Concluons en continuant à prier la Via crucis avec le cardinal Ratzinger : « Souvent, Seigneur, ton Église nous semble une barque prête à couler, une barque qui prend l’eau de toute part. Et dans ton champ, nous voyons plus d’ivraie que de bon grain. Les vêtements et le visage si sales de ton Église nous effraient. Mais c’est nous-mêmes qui les salissons ! C’est nous-mêmes qui te trahissons chaque fois, après toutes nos belles paroles et nos beaux gestes. Prends pitié de ton Église : en elle aussi, Adam chute toujours de nouveau. Par notre chute, nous te traînons à terre, et Satan s’en réjouit, parce qu’il espère que tu ne pourras plus te relever de cette chute ; il espère que toi, ayant été entraîné dans la chute de ton Église, tu resteras à terre, vaincu. Mais toi, tu te relèveras. Tu t’es relevé, tu es ressuscité et tu peux aussi nous relever. Sauve ton Église et sanctifie-la. Sauve-nous tous et sanctifie-nous. » (6)

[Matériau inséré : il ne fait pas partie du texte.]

import Literature.NumberTheory.DiophantineGeometry.GenEllKummerTower
import Literature.NumberTheory.DiophantineGeometry.GenEllThm21
import Literature.NumberTheory.DiophantineGeometry.GenEllNorthcott
import Literature.NumberTheory.EllipticCurves.HeightsBaseChangeProofs
import HarnessLib

/-!
# [GenEll] Thm. 2.1, proof, Step 1 for `ℙ¹`: reduction to the Fermat coverings (`D = ∅`)

S. Mochizuki, *Arithmetic elliptic curves in general position*, Math. J. Okayama Univ. 52 (2010)
[cite: MochizukiGenEll2010], proof of Thm. 2.1, pp. 11–12, read on the page: "for any positive integer
`e`, there exists a connected finite étale Galois covering `U_Y → U_X`, such that … `Y → X` is ramified
at each point of `E` with ramification index equal to `e` … Write `d′ = d · deg(Y/X)`. Then I claim
that to complete the proof of the implication "(ii) ⟹ (i)", it suffices to verify the inequality
`ht_{ω_Y} ≲ (1 + ε′) · log-diff_Y` on `U_Y(Q̄)^{≤d′}` for arbitrary `ε′ ∈ ℝ_{>0}`" — proved there via
Prop. 1.7 (i), (ii) and Prop. 1.4 (i)–(iii).

For `X = ℙ¹`, `D = [0]+[1]+[∞]` we take `Y = F_e : u^e + w^e = 1 ⊆ ℙ²`, `λ = u^e` (Galois, group
`μ_e²`, index `e` over each cusp; `ω_Y = 𝒪(e − 3)|_Y`, so `ht_{ω_Y} ≈ (e − 3)·ht_{𝒪_{ℙ²}(1)}`,
Prop. 1.4 (iii)). This file types the target inequality on `F_e` and PROVES the reduction:

* `FermatPoint e` — a point `(u : w : 1)` of `F_e` presented over a number field; `ht` (the
  normalised `ℙ²`-height `(1/[F:ℚ])·h_F(u : w : 1)`, Mathlib `Height.logHeight`), `logDiff`;
* `VojtaFermat e d ε` — "[GenEll] Thm. 2.1 (i) for `(F_e, ∅)` in degree `≤ d`":
  `(e − 3)·ht ≲ (1 + ε)·log-diff` on the points of `F_e` presented over fields of degree `≤ d`
  (a predicate; equivalent to the minimal-field form since `logdisc` is monotone in towers);
* `vojtaP1Deg_of_vojtaFermat` — **Step 1 PROVED**: if `VojtaFermat e d′ ε′` holds for all
  `e ≥ 4`, `d′`, `ε′ > 0`, then `VojtaP1Deg d` ([GenEll] Thm. 2.1 (i)|_{ℙ¹}, tree `GenEllThm21`) holds
  for every `d ≥ 1`. Inputs: the different bound of the Kummer covering
  (`logdisc_le_of_isSplittingField_kummer`, i.e. Prop. 1.7 (i) for `Y → X`, with Prop. 1.7 (ii)'s
  numerology `deg ω_Y = e(e−3) = e²(1 − 3/e)·deg ω_X(D)` built into the factor `(e−3)/e`), the height
  identities `h(u^e) = e·h(u)`, `h(u : 1) ≤ h(u : w : 1)`, `h_N(x) = [N:K]·h_K(x)` (Prop. 1.4 (i)).

Remaining for GenEllTwo (`Summit.ABC.ABC.Theses.IUTThetaPilot`): Step 2, i.e. `VojtaFermat` from
`ABCCompactlyBounded {2}` (noncritical Belyi maps on `F_e`, compactness, heights on `F_e`).
-/

noncomputable section

open NumberField IsDedekindDomain Polynomial Height

namespace Literature.NumberTheory.DiophantineGeometry.GenEll

/-- A point `(u : w : 1)` of the Fermat curve `F_e : u^e + w^e = 1` (affine part `z ≠ 0`), presented
over a number field `F`. [cite: MochizukiGenEll2010, Thm 2.1 p.11] -/
structure FermatPoint (e : ℕ) : Type 1 where
  /-- the number field over which the point is presented -/
  F : Type
  [instField : Field F]
  [instNumberField : NumberField F]
  /-- first affine coordinate -/
  u : F
  /-- second affine coordinate -/
  w : F
  /-- the Fermat equation -/
  rel : u ^ e + w ^ e = 1

namespace FermatPoint

variable {e : ℕ}

/-- Field structure of the presenting field (bundled projection). [cite: MochizukiGenEll2010, Thm 2.1 p.11] -/
instance field (Q : FermatPoint e) : Field Q.F := Q.instField

/-- Number-field structure of the presenting field (bundled projection). [cite: MochizukiGenEll2010, Thm 2.1 p.11] -/
instance numberField (Q : FermatPoint e) : NumberField Q.F := Q.instNumberField

/-- `[F : ℚ]`. [cite: MochizukiGenEll2010, Ex 1.3 (i) p.5] -/
def degree (Q : FermatPoint e) : ℕ := Module.finrank ℚ Q.F

/-- The normalised `ℙ²`-height `(1/[F:ℚ])·h_F(u : w : 1)` — a representative of `ht_{𝒪(1)|Y}`, so
that `(e−3)·ht` represents `ht_{ω_Y}` (`ω_Y = 𝒪(e−3)|_Y`, Prop. 1.4 (i), (iii)).
[cite: MochizukiGenEll2010, Prop 1.4 (iii) p.6] -/
def ht (Q : FermatPoint e) : ℝ := (Q.degree : ℝ)⁻¹ * logHeight ![Q.u, Q.w, 1]

/-- The log-different `(1/[F:ℚ])·log|disc F|` of the presenting field (Def. 1.5 (iii); for the
minimal field this is `log-diff_Y` of the point). [cite: MochizukiGenEll2010, Def 1.5 (iii) p.8] -/
def logDiff (Q : FermatPoint e) : ℝ := (Q.degree : ℝ)⁻¹ * Real.log ((discr Q.F).natAbs : ℝ)

/-- `[F:ℚ] ≥ 1`. [cite: MochizukiGenEll2010, Ex 1.3 (i) p.5] -/
theorem degree_pos (Q : FermatPoint e) : 0 < Q.degree := Module.finrank_pos

end FermatPoint

/-- **[GenEll] Thm. 2.1 (i) for the Fermat curve `(Y, D) = (F_e, ∅)` in degree `≤ d`**:
`ht_{ω_Y} ≲ (1+ε)·log-diff_Y` on the points of `F_e` presented over number fields of degree `≤ d`,
with `ht_{ω_Y}` represented by `(e−3)·ht`. A predicate; asserted by nobody.
[cite: MochizukiGenEll2010, Thm 2.1 (i) p.11] -/
def VojtaFermat (e d : ℕ) (ε : ℝ) : Prop :=
  ∃ C : ℝ, ∀ Q : FermatPoint e, Q.degree ≤ d → ((e : ℝ) - 3) * Q.ht ≤ (1 + ε) * Q.logDiff + C

/-! ## Step 1: `VojtaFermat` for all `e`, `d′`, `ε′` implies `VojtaP1Deg` -/

/-- The height input: for `u ∈ N ⊇ K` with `u^e = x`, `e ≥ 1`:
`(1/e)·(1/[K:ℚ])·h_K(x) ≤ (1/[N:ℚ])·h_N(u : w : 1)`. [cite: MochizukiGenEll2010, Prop 1.4 (i) p.6] -/
theorem NFPoint.ht_le_fermat_ht (P : NFPoint) (N : Type) [Field N] [NumberField N] [Algebra P.F N]
    {e : ℕ} (he : 0 < e) {u w : N} (hu : u ^ e = algebraMap P.F N P.x) :
    (e : ℝ)⁻¹ * P.ht ≤ (Module.finrank ℚ N : ℝ)⁻¹ * logHeight ![u, w, 1] := by
  have hN : (Module.finrank ℚ N : ℝ) = Module.finrank ℚ P.F * Module.finrank P.F N := by
    exact_mod_cast (Module.finrank_mul_finrank ℚ P.F N).symm
  have hKpos : (0 : ℝ) < Module.finrank ℚ P.F := by exact_mod_cast Module.finrank_pos
  have hNK : (0 : ℝ) < Module.finrank P.F N := by exact_mod_cast Module.finrank_pos
  have hepos : (0 : ℝ) < e := by exact_mod_cast he
  -- `h_N(x) = [N:K] h_K(x)` and `h(u^e) = e h(u)`
  have h1 : logHeight₁ (algebraMap P.F N P.x) = Module.finrank P.F N * logHeight₁ P.x :=
    NumberField.logHeight₁_algebraMap P.x
  have h2 : logHeight₁ (u ^ e) = e * logHeight₁ u := logHeight₁_pow u e
  -- `h(u : 1) ≤ h(u : w : 1)`
  have h3 : logHeight₁ u ≤ logHeight ![u, w, 1] := by
    rw [logHeight₁_eq_logHeight]
    have := logHeight_comp_le (![0, 2] : Fin 2 → Fin 3) ![u, w, 1]
    convert this using 2
    ext i; fin_cases i <;> rfl
  have hx : logHeight₁ P.x = (Module.finrank P.F N : ℝ)⁻¹ * (e * logHeight₁ u) := by
    have h' : (Module.finrank P.F N : ℝ) * logHeight₁ P.x = e * logHeight₁ u := by
      rw [← h1, ← hu, h2]
    rw [← h']; field_simp
  unfold NFPoint.ht NFPoint.degree
  rw [hx, hN]
  calc (e : ℝ)⁻¹ * ((Module.finrank ℚ P.F : ℝ)⁻¹ * ((Module.finrank P.F N : ℝ)⁻¹ *
        (e * logHeight₁ u)))
      = (Module.finrank ℚ P.F * Module.finrank P.F N : ℝ)⁻¹ * logHeight₁ u := by
        field_simp
    _ ≤ (Module.finrank ℚ P.F * Module.finrank P.F N : ℝ)⁻¹ * logHeight ![u, w, 1] :=
        mul_le_mul_of_nonneg_left h3 (by positivity)

/-- **Step 1 of the proof of [GenEll] Thm. 2.1 for `X = ℙ¹`, `D = [0]+[1]+[∞]`** (pp. 11–12):
if for every `e ≥ 4`, every `d′` and every `ε′ > 0` the Vojta inequality holds on the Fermat curve
`F_e` (no boundary) in degree `≤ d′`, then [GenEll] Thm. 2.1 (i) holds for `(ℙ¹, [0]+[1]+[∞])` in
every degree `d ≥ 1`. Given `ε`, take `e ≥ 4` with `3/(e−3) ≤ ε/2`, `ε′ = ε/(2+ε)`, `d′ = e³ d`;
for `x` of degree `≤ d` the point `(u, w)`, `u^e = x`, `w^e = 1 − x`, of `F_e` over the splitting
field `N` has degree `≤ d′`, `(1/e)·ht(x) ≤ ht(u,w)` and `logdisc N ≤ log-diff(x) + log-cond(x) +
c(e)` (`logdisc_le_of_isSplittingField_kummer`). [cite: MochizukiGenEll2010, Thm 2.1 p.12] -/
theorem vojtaP1Deg_of_vojtaFermat
    (h : ∀ e : ℕ, 4 ≤ e → ∀ d' : ℕ, ∀ ε' : ℝ, 0 < ε' → VojtaFermat e d' ε') (d : ℕ) :
    VojtaP1Deg d := by
  intro ε hε
  -- choice of `e` and `ε'`
  obtain ⟨m, hm⟩ := exists_nat_gt (6 / ε)
  set e : ℕ := m + 4 with he_def
  have he4 : 4 ≤ e := by omega
  have hepos : 0 < e := by omega
  have heR : (3 : ℝ) < e := by exact_mod_cast (show 3 < e by omega)
  have he3 : (e : ℝ) - 3 > 6 / ε := by
    have : ((m : ℕ) : ℝ) + 4 = (e : ℝ) := by rw [he_def]; push_cast; ring
    linarith
  set ε' : ℝ := ε / (2 + ε) with hε'_def
  have hε' : 0 < ε' := by positivity
  obtain ⟨C₀, hC⟩ := h e he4 (e ^ 3 * d) ε' hε'
  -- the constant of the Kummer different bound, uniform in the point
  set c : ℝ := Real.log e + Real.log ((e : ℝ) ^ 3) + Real.log (e ^ 3).factorial with hc_def
  -- the coefficient `(e/(e-3))·(1+ε') ≤ 1 + ε`
  have hcoef : (e : ℝ) / ((e : ℝ) - 3) * (1 + ε') ≤ 1 + ε := by
    have h3e : 0 < (e : ℝ) - 3 := by linarith
    have hA : (e : ℝ) / ((e : ℝ) - 3) ≤ 1 + ε / 2 := by
      rw [div_le_iff₀ h3e]
      have : 3 ≤ (ε / 2) * ((e : ℝ) - 3) := by
        have h6 : 6 / ε < (e : ℝ) - 3 := he3
        have : 6 < ε * ((e : ℝ) - 3) := by rwa [div_lt_iff₀ hε, mul_comm] at h6
        linarith
      linarith
    have hB : (1 + ε / 2) * (1 + ε') = 1 + ε := by
      rw [hε'_def]; field_simp; ring
    calc (e : ℝ) / ((e : ℝ) - 3) * (1 + ε') ≤ (1 + ε / 2) * (1 + ε') :=
          mul_le_mul_of_nonneg_right hA (by linarith)
      _ = 1 + ε := hB
  refine ⟨(e : ℝ) / ((e : ℝ) - 3) * ((1 + ε') * c + C₀), fun P hP => ?_⟩
  obtain ⟨-, hPle⟩ := hP
  have hPU : P.InU := hPle.1.1
  have hPd : P.degree ≤ d := hPle.2
  -- the splitting field and the Fermat point over it
  let N : Type := ((X ^ e - 1) * ((X ^ e - C P.x) * (X ^ e - C (1 - P.x))) : P.F[X]).SplittingField
  haveI : NumberField N := NumberField.of_module_finite P.F N
  obtain ⟨⟨u, hu⟩, ⟨w, hw⟩⟩ := exists_pow_eq N P.x hepos
  have hrel : u ^ e + w ^ e = 1 := by rw [hu, hw, ← map_add, add_sub_cancel, map_one]
  let Q : FermatPoint e := ⟨N, u, w, hrel⟩
  have hQdeg : Q.degree ≤ e ^ 3 * d := by
    change Module.finrank ℚ N ≤ e ^ 3 * d
    rw [← Module.finrank_mul_finrank ℚ P.F N, mul_comm]
    exact Nat.mul_le_mul (finrank_le_of_isSplittingField_kummer P N hPU hepos) hPd
  have hV := hC Q hQdeg
  -- the two comparisons
  have hht : (e : ℝ)⁻¹ * P.ht ≤ Q.ht := P.ht_le_fermat_ht N hepos (w := w) hu
  have hdisc : Q.logDiff ≤ P.logDiff + P.logCond + c := by
    have h0 := logdisc_le_of_isSplittingField_kummer P N hPU hepos
    have hn := finrank_le_of_isSplittingField_kummer P N hPU hepos
    have hn1 : 1 ≤ Module.finrank P.F N := Module.finrank_pos
    have hlogn : Real.log (Module.finrank P.F N) ≤ Real.log ((e : ℝ) ^ 3) :=
      Real.log_le_log (by exact_mod_cast hn1) (by exact_mod_cast hn)
    have hlogf : Real.log (Module.finrank P.F N).factorial ≤ Real.log (e ^ 3).factorial :=
      Real.log_le_log (by exact_mod_cast Nat.factorial_pos _)
        (by exact_mod_cast Nat.factorial_le hn)
    change (Module.finrank ℚ N : ℝ)⁻¹ * Real.log ((discr N).natAbs : ℝ) ≤ _
    rw [hc_def]
    linarith
  -- assemble
  have h3e : 0 < (e : ℝ) - 3 := by linarith
  have hsum : 0 ≤ P.logDiff + P.logCond := add_nonneg P.logDiff_nonneg P.logCond_nonneg
  have heR0 : (0 : ℝ) < e := by exact_mod_cast hepos
  -- from `hV`: `((e-3)/e)·ht(P) ≤ (1+ε')(logDiff + logCond + c) + C₀`
  have h5 : ((e : ℝ) - 3) * ((e : ℝ)⁻¹ * P.ht) ≤ (1 + ε') * (P.logDiff + P.logCond + c) + C₀ := by
    calc ((e : ℝ) - 3) * ((e : ℝ)⁻¹ * P.ht) ≤ ((e : ℝ) - 3) * Q.ht :=
          mul_le_mul_of_nonneg_left hht h3e.le
      _ ≤ (1 + ε') * Q.logDiff + C₀ := hV
      _ ≤ (1 + ε') * (P.logDiff + P.logCond + c) + C₀ := by
          have : 0 ≤ 1 + ε' := by linarith
          nlinarith
  have h6 : P.ht ≤ (e : ℝ) / ((e : ℝ) - 3) * ((1 + ε') * (P.logDiff + P.logCond + c) + C₀) := by
    have hlhs : ((e : ℝ) - 3) * ((e : ℝ)⁻¹ * P.ht) = P.ht / ((e : ℝ) / ((e : ℝ) - 3)) := by
      field_simp
    rw [hlhs, div_le_iff₀ (by positivity)] at h5
    linarith [h5]
  have h7 : (e : ℝ) / ((e : ℝ) - 3) * ((1 + ε') * (P.logDiff + P.logCond + c) + C₀) =
      (e : ℝ) / ((e : ℝ) - 3) * (1 + ε') * (P.logDiff + P.logCond) +
        (e : ℝ) / ((e : ℝ) - 3) * ((1 + ε') * c + C₀) := by ring
  rw [h7] at h6
  have h8 : (e : ℝ) / ((e : ℝ) - 3) * (1 + ε') * (P.logDiff + P.logCond) ≤
      (1 + ε) * (P.logDiff + P.logCond) := mul_le_mul_of_nonneg_right hcoef hsum
  linarith

end Literature.NumberTheory.DiophantineGeometry.GenEll

end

1. http://www.vatican.va/news_services/liturgy/2005/documents/ns_lit_doc_20050325_via-crucis_fr.html
2. Acte de révéler, contre son gré, l’homosexualité de quelqu’un.
3. Acte par lequel une personne sort du « placard », c’est-à-dire révèle son homosexualité.
4. Amours, Cerf, 176 p., 14 €.
5. Maximes et réflexions morales (1664), 218.
6. Via Crucis au Colisée en 2005, neuvième station.